## Work task
Repeat exactly the opening lines of the records, ending with the line that contains "(c); prover seat".

Stored data entries:
BEGIN
import Mathlib
import Summits.ValiantsHypothesis.ValiantsHypothesis.Theorems.BarrierLeverPartitionMinorsHitByVPHiddenStatesHubWide

/-!
# Route BarrierLever — item `PartitionMinorsHitByVP` (stmt-ValiantsHypothesis-19717), line `hidden-states`,
# node restricted to LOWER row families (`LowerNode.Stmt.universalJoinWideLower`): wide hub joins by DEGREE AVERAGING —
# the lower node at `h = 19` for every `r ≤ 517 158`

Helper file (`--supports stmt-ValiantsHypothesis-19717`; cell valiant-natproofs, rung V4, 𝒟-side door (c); prover seat
val-np-p6 gen 10, registered line `Cruxes/PartitionMinorsHitByVP/Lines/hidden_states.lean` v7). Definition-free; closes NO item.

THE POINT. `HubWide.universalJoinWide_body_balanced` (this seat, p609852) serves every injective row family having a coordinate with
`2h(l+1)` members on each side. For an arbitrary injective family the best balance guarantee is `≈ 2r/h`
(`HubAxis.exists_balanced_coord`) or the trivial `r − 2^{h−1}`; for a family whose range is a LOWER SET it is much better:

* `card_mem_le_card_not_mem_of_lower` — in a lower family every coordinate lies in at most half of the members (`S ↦ S ∖ {y}` injects
  the members containing `y` into those avoiding it);
* `sum_card_eq_sum_deg`, `exists_coord_deg_ge` — some coordinate lies in at least `(Σ_i |u i|)/h` members (double counting);
* `mul_le_sum_card_add` — for ANY injective family and any `t`, `t·r ≤ Σ_i |u i| + Σ_{j<t} #{S ⊆ Fin h : |S| ≤ j}`, and
  `card_filter_card_le_le` bounds the last count by `Σ_{i≤j} C(h,i)`: distinct sets cannot all be small.

Hence `universalJoinWide_body_lower`: if `h·2h(l+1) + Σ_{j<t} Σ_{i≤j} C(h,i) ≤ t·r` (some `t`), `l+1 ≤ h³` and `r ≤ 2h(h³+1+l)`, ONE legal
wide design serves EVERY injective lower family of size `r`. At `h = 19` (`t = 14`, `Σ = 2 365 704`) this covers every `r ≤ 517 158`
(`universalJoinWideLower_nineteen`; below `289 560` all families are served, `HubWide.universalJoinWide_of_le_hub`). So for LOWER families —
the case the crux needs (`DownCompression.partitionMinorsHitByVP_of_lowerSets`) — the first open cell of the node is
`h = 19, r ∈ (517 158, 524 288]`: down-sets of CO-SIZE `< 7 130` only, at the very top of the cube, just beyond the hub capacity
`4h⁴ = 521 284` for the largest of them.

WHAT THIS IS NOT: the registered stubs (`∃ h₁ ∀ h ≥ h₁ …`) are untouched by finite-`h` ranges; nothing on crux 14610 or VP ≠ VNP.
-/

set_option linter.dupNamespace false

namespace Summit.ValiantsHypothesis.ValiantsHypothesis.Theorems.BarrierLever.HiddenStates

open Finset Matrix

noncomputable section

namespace HubWide

/-! ## 1. Degree bookkeeping for injective and for lower families -/

/-- **Lower families are balanced towards avoidance**: every coordinate lies in at most as many members as avoid it. -/
theorem card_mem_le_card_not_mem_of_lower {h r : ℕ} (u : Fin r → Finset (Fin h)) (hu : Function.Injective u)
    (hlow : IsLowerSet (Set.range u)) (y : Fin h) :
    (Finset.univ.filter fun i : Fin r => y ∈ u i).card ≤ (Finset.univ.filter fun i : Fin r => y ∉ u i).card := by
  classical
  -- the member `u i ∖ {y}` is again a member
  have hmem : ∀ i, ∃ i', u i' = (u i).erase y := fun i =>
    hlow (Finset.erase_subset y (u i)) ⟨i, rfl⟩
  choose g hg using hmem
  refine Finset.card_le_card_of_injOn g (fun i hi => ?_) (fun i hi i' hi' hii => ?_)
  · simp only [Finset.coe_filter, Finset.mem_univ, true_and, Set.mem_setOf_eq] at hi ⊢
    rw [hg]
    exact Finset.notMem_erase y (u i)
  · simp only [Finset.coe_filter, Finset.mem_univ, true_and, Set.mem_setOf_eq] at hi hi'
    apply hu
    have := congrArg (insert y) ((hg i).symm.trans ((congrArg u hii).trans (hg i')))
    rwa [Finset.insert_erase hi, Finset.insert_erase hi'] at this

/-- Double counting: the total size of the members is the sum of the coordinate degrees. -/
theorem sum_card_eq_sum_deg {h r : ℕ} (u : Fin r → Finset (Fin h)) :
    ∑ i : Fin r, (u i).card = ∑ y : Fin h, (Finset.univ.filter fun i : Fin r => y ∈ u i).card := by
  classical
  have h1 : ∀ i : Fin r, (u i).card = ∑ y : Fin h, if y ∈ u i then 1 else 0 := by
    intro i
    rw [← Finset.card_filter]
    congr 1
    ext y
    simp
  simp_rw [h1, Finset.card_filter]
  exact Finset.sum_comm

/-- **Some coordinate has at least average degree**: `Σ_i |u i| ≤ h · deg(y)` for some `y` (when `h ≥ 1`). -/
theorem exists_coord_deg_ge {h r : ℕ} (u : Fin r → Finset (Fin h)) (h1 : 1 ≤ h) :
    ∃ y : Fin h, ∑ i : Fin r, (u i).card ≤ h * (Finset.univ.filter fun i : Fin r => y ∈ u i).card := by
  classical
  have hne : (Finset.univ : Finset (Fin h)).Nonempty := ⟨⟨0, h1⟩, Finset.mem_univ _⟩
  obtain ⟨y, -, hy⟩ := Finset.exists_max_image Finset.univ
    (fun y : Fin h => (Finset.univ.filter fun i : Fin r => y ∈ u i).card) hne
  refine ⟨y, ?_⟩
  rw [sum_card_eq_sum_deg]
  calc ∑ y' : Fin h, (Finset.univ.filter fun i : Fin r => y' ∈ u i).card
      ≤ ∑ _y' : Fin h, (Finset.univ.filter fun i : Fin r => y ∈ u i).card :=
        Finset.sum_le_sum fun y' _ => hy y' (Finset.mem_univ _)
    _ = h * (Finset.univ.filter fun i : Fin r => y ∈ u i).card := by
        rw [Finset.sum_const, Finset.card_univ, Fintype.card_fin, smul_eq_mul]

/-- The number of subsets of `Fin h` with at most `j` elements is at most `Σ_{i ≤ j} C(h, i)`. -/
theorem card_powerset_filter_le (h j : ℕ) :
    ((Finset.univ : Finset (Fin h)).powerset.filter fun S => S.card ≤ j).card ≤
      ∑ i ∈ Finset.range (j + 1), Nat.choose h i := by
  classical
  have hsub : ((Finset.univ : Finset (Fin h)).powerset.filter fun S => S.card ≤ j) ⊆
      (Finset.range (j + 1)).biUnion fun i => Finset.powersetCard i (Finset.univ : Finset (Fin h)) := by
    intro S hS
    rw [Finset.mem_filter] at hS
    rw [Finset.mem_biUnion]
    exact ⟨S.card, Finset.mem_range.mpr (by omega), Finset.mem_powersetCard.mpr ⟨Finset.subset_univ _, rfl⟩⟩
  refine (Finset.card_le_card hsub).trans (Finset.card_biUnion_le.trans ?_)
  refine Finset.sum_le_sum fun i _ => ?_
  rw [Finset.card_powersetCard, Finset.card_univ, Fintype.card_fin]

/-- An injective family has at most `Σ_{i≤j} C(h,i)` members of size `≤ j`. -/
theorem card_filter_card_le_le {h r : ℕ} (u : Fin r → Finset (Fin h)) (hu : Function.Injective u) (j : ℕ) :
    (Finset.univ.filter fun i : Fin r => (u i).card ≤ j).card ≤ ∑ i ∈ Finset.range (j + 1), Nat.choose h i := by
  classical
  refine le_trans ?_ (card_powerset_filter_le h j)
  refine Finset.card_le_card_of_injOn u (fun i hi => ?_) (fun i _ i' _ hii => hu hii)
  have hi' : (u i).card ≤ j := by simpa using hi
  rw [Finset.mem_coe, Finset.mem_filter, Finset.mem_powerset]
  exact ⟨Finset.subset_univ _, hi'⟩

/-- **Distinct sets cannot all be small**: `t·r ≤ Σ_i |u i| + Σ_{j<t} Σ_{i≤j} C(h,i)` for every injective family and every `t`. -/
theorem mul_le_sum_card_add {h r : ℕ} (u : Fin r → Finset (Fin h)) (hu : Function.Injective u) (t : ℕ) :
    t * r ≤ ∑ i : Fin r, (u i).card + ∑ j ∈ Finset.range t, ∑ i ∈ Finset.range (j + 1), Nat.choose h i := by
  classical
  -- pointwise: t ≤ |u i| + #{j < t : |u i| ≤ j}
  have hpt : ∀ i : Fin r, t ≤ (u i).card + ((Finset.range t).filter fun j => (u i).card ≤ j).card := by
    intro i
    have hcov : Finset.range t ⊆ Finset.range (u i).card ∪ (Finset.range t).filter fun j => (u i).card ≤ j := by
      intro j hj
      rw [Finset.mem_union, Finset.mem_filter, Finset.mem_range]
      by_cases hjc : j < (u i).card
      · exact Or.inl hjc
      · exact Or.inr ⟨hj, by omega⟩
    have := (Finset.card_le_card hcov).trans (Finset.card_union_le _ _)
    simpa using this
  -- sum over i and swap the double count
  have hsum : ∑ i : Fin r, ((Finset.range t).filter fun j => (u i).card ≤ j).card
      = ∑ j ∈ Finset.range t, (Finset.univ.filter fun i : Fin r => (u i).card ≤ j).card := by
    simp_rw [Finset.card_filter]
    exact Finset.sum_comm
  calc t * r = ∑ _i : Fin r, t := by rw [Finset.sum_const, Finset.card_univ, Fintype.card_fin, smul_eq_mul, mul_comm]
    _ ≤ ∑ i : Fin r, ((u i).card + ((Finset.range t).filter fun j => (u i).card ≤ j).card) :=
        Finset.sum_le_sum fun i _ => hpt i
    _ = ∑ i : Fin r, (u i).card + ∑ j ∈ Finset.range t, (Finset.univ.filter fun i : Fin r => (u i).card ≤ j).card := by
        rw [Finset.sum_add_distrib, hsum]
    _ ≤ ∑ i : Fin r, (u i).card + ∑ j ∈ Finset.range t, ∑ i ∈ Finset.range (j + 1), Nat.choose h i := by
        have := Finset.sum_le_sum (s := Finset.range t) fun j _ => card_filter_card_le_le u hu j
        omega

/-! ## 2. The lower node by degree averaging -/

/-- **The node for LOWER families by degree averaging.** If `l + 1 ≤ h³`, `r ≤ 2h(h³+1+l)` and, for some `t`,
`h·2h(l+1) + Σ_{j<t} Σ_{i≤j} C(h,i) ≤ t·r`, then ONE legal wide join threshold design (`2h` pieces, `h³` states) serves EVERY
injective row family of size `r` whose range is a lower set (the body of `LowerNode.Stmt.universalJoinWideLower` at `(h, r)`). -/
theorem universalJoinWide_body_lower (h l r t : ℕ) (h1 : 1 ≤ h) (hl : l + 1 ≤ h * h * h)
    (hr : r ≤ (h + h) * (h * h * h + 1 + l))
    (ht : h * ((h + h) * (l + 1)) + ∑ j ∈ Finset.range t, ∑ i ∈ Finset.range (j + 1), Nat.choose h i ≤ t * r) :
    ∃ (m K : ℕ) (W : Fin m → ℕ) (wt : Fin m → Fin K → ℕ) (e : Fin r → Fin m × Finset (Fin K)),
      m ≤ h + h ∧ K ≤ h * h * h ∧ Function.Injective e ∧
      (∀ x : Fin m × Finset (Fin K), x ∉ Set.range e →
        ∀ i, W (e i).1 + ∑ k ∈ (e i).2, wt (e i).1 k < W x.1 + ∑ k ∈ x.2, wt x.1 k) ∧
      ∀ u : Fin r → Finset (Fin h), Function.Injective u → IsLowerSet (Set.range u) →
        ∃ tx : Fin m → Option (Fin K) → Fin h → ℂ,
          (Matrix.of fun i k : Fin r =>
            ∏ a ∈ u i, (tx (e k).1 none a + ∑ q ∈ (e k).2, tx (e k).1 (some q) a)).det ≠ 0 := by
  obtain ⟨m, K, W, wt, e, hm, hK, he, hthr, hgood⟩ := universalJoinWide_body_balanced h l r hl hr
  refine ⟨m, K, W, wt, e, hm, hK, he, hthr, fun u hu hlow => hgood u hu ?_⟩
  obtain ⟨y, hy⟩ := exists_coord_deg_ge u h1
  have hsum := mul_le_sum_card_add u hu t
  have hdeg : (h + h) * (l + 1) ≤ (Finset.univ.filter fun i : Fin r => y ∈ u i).card := by
    have h0 : 0 < h := h1
    have : h * ((h + h) * (l + 1)) ≤ h * (Finset.univ.filter fun i : Fin r => y ∈ u i).card := by omega
    exact Nat.le_of_mul_le_mul_left this h0
  exact ⟨y, hdeg.trans (card_mem_le_card_not_mem_of_lower u hu hlow y), hdeg⟩

/-! ## 3. `h = 19`: the lower node up to `r = 517 158` -/

/-- The degree-averaging constant at `h = 19`, `t = 14`: `Σ_{j<14} Σ_{i≤j} C(19,i) = 2 365 704`. -/
theorem sum_choose_nineteen_fourteen :
    ∑ j ∈ Finset.range 14, ∑ i ∈ Finset.range (j + 1), Nat.choose 19 i = 2365704 := by
  simp only [Finset.sum_range_succ, Finset.sum_range_zero, zero_add]
  norm_num [Nat.choose]

/-- **The node for LOWER families at `h = 19` for every `r ≤ 517 158`.** (All families for `r ≤ 289 560` by
`universalJoinWide_of_le_hub`; above, hub joins with `l = ⌈(r − 260 680)/38⌉` married pairs per piece and the coordinate of
maximal degree: `19·deg ≥ 14 r − 2 365 704 ≥ 19·38(l+1)`.) -/
theorem universalJoinWideLower_nineteen (r : ℕ) (hr : r ≤ 517158) :
    ∃ (m K : ℕ) (W : Fin m → ℕ) (wt : Fin m → Fin K → ℕ) (e : Fin r → Fin m × Finset (Fin K)),
      m ≤ 19 + 19 ∧ K ≤ 19 * 19 * 19 ∧ Function.Injective e ∧
      (∀ x : Fin m × Finset (Fin K), x ∉ Set.range e →
        ∀ i, W (e i).1 + ∑ k ∈ (e i).2, wt (e i).1 k < W x.1 + ∑ k ∈ x.2, wt x.1 k) ∧
      ∀ u : Fin r → Finset (Fin 19), Function.Injective u → IsLowerSet (Set.range u) →
        ∃ tx : Fin m → Option (Fin K) → Fin 19 → ℂ,
          (Matrix.of fun i k : Fin r =>
            ∏ a ∈ u i, (tx (e k).1 none a + ∑ q ∈ (e k).2, tx (e k).1 (some q) a)).det ≠ 0 := by
  by_cases hsmall : r ≤ (19 + 19) * (19 * 19 * 19 + 1) + 4 * (19 * 19 * 19) + 4 * (19 * 19)
  · obtain ⟨m, K, W, wt, e, hm, hK, he, hthr, hgood⟩ := universalJoinWide_of_le_hub 19 r (by norm_num) hsmall
    exact ⟨m, K, W, wt, e, hm, hK, he, hthr, fun u hu _ => hgood u hu⟩
  push Not at hsmall
  set l := (r - (19 + 19) * (19 * 19 * 19 + 1) + 37) / 38 with hl
  refine universalJoinWide_body_lower 19 l r 14 (by norm_num) ?_ ?_ ?_
  · omega
  · omega
  · rw [sum_choose_nineteen_fourteen]
    omega

/-- Bookkeeping: the first cell of the LOWER node not covered at `h = 19` is `r = 517 159 = 2^19 − 7 129`, beyond which only down-sets
of co-size `< 7 130` remain; the largest of them exceed the hub capacity `4h⁴ = 521 284` (`HubWide.hub_capacity_lt_two_pow_nineteen`). -/
theorem lower_window_nineteen : 2 ^ 19 - 517158 = 7130 ∧ (19 + 19) * (19 * 19 * 19 + 19 * 19 * 19) = 521284 := by norm_num

end HubWide

end

end Summit.ValiantsHypothesis.ValiantsHypothesis.Theorems.BarrierLever.HiddenStates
END
## Written reply
import Mathlib
import Summits.ValiantsHypothesis.ValiantsHypothesis.Theorems.BarrierLeverPartitionMinorsHitByVPHiddenStatesHubWide

/-!
# Route BarrierLever — item `PartitionMinorsHitByVP` (stmt-ValiantsHypothesis-19717), line `hidden-states`,
# node restricted to LOWER row families (`LowerNode.Stmt.universalJoinWideLower`): wide hub joins by DEGREE AVERAGING —
# the lower node at `h = 19` for every `r ≤ 517 158`

Helper file (`--supports stmt-ValiantsHypothesis-19717`; cell valiant-natproofs, rung V4, 𝒟-side door (c); prover seat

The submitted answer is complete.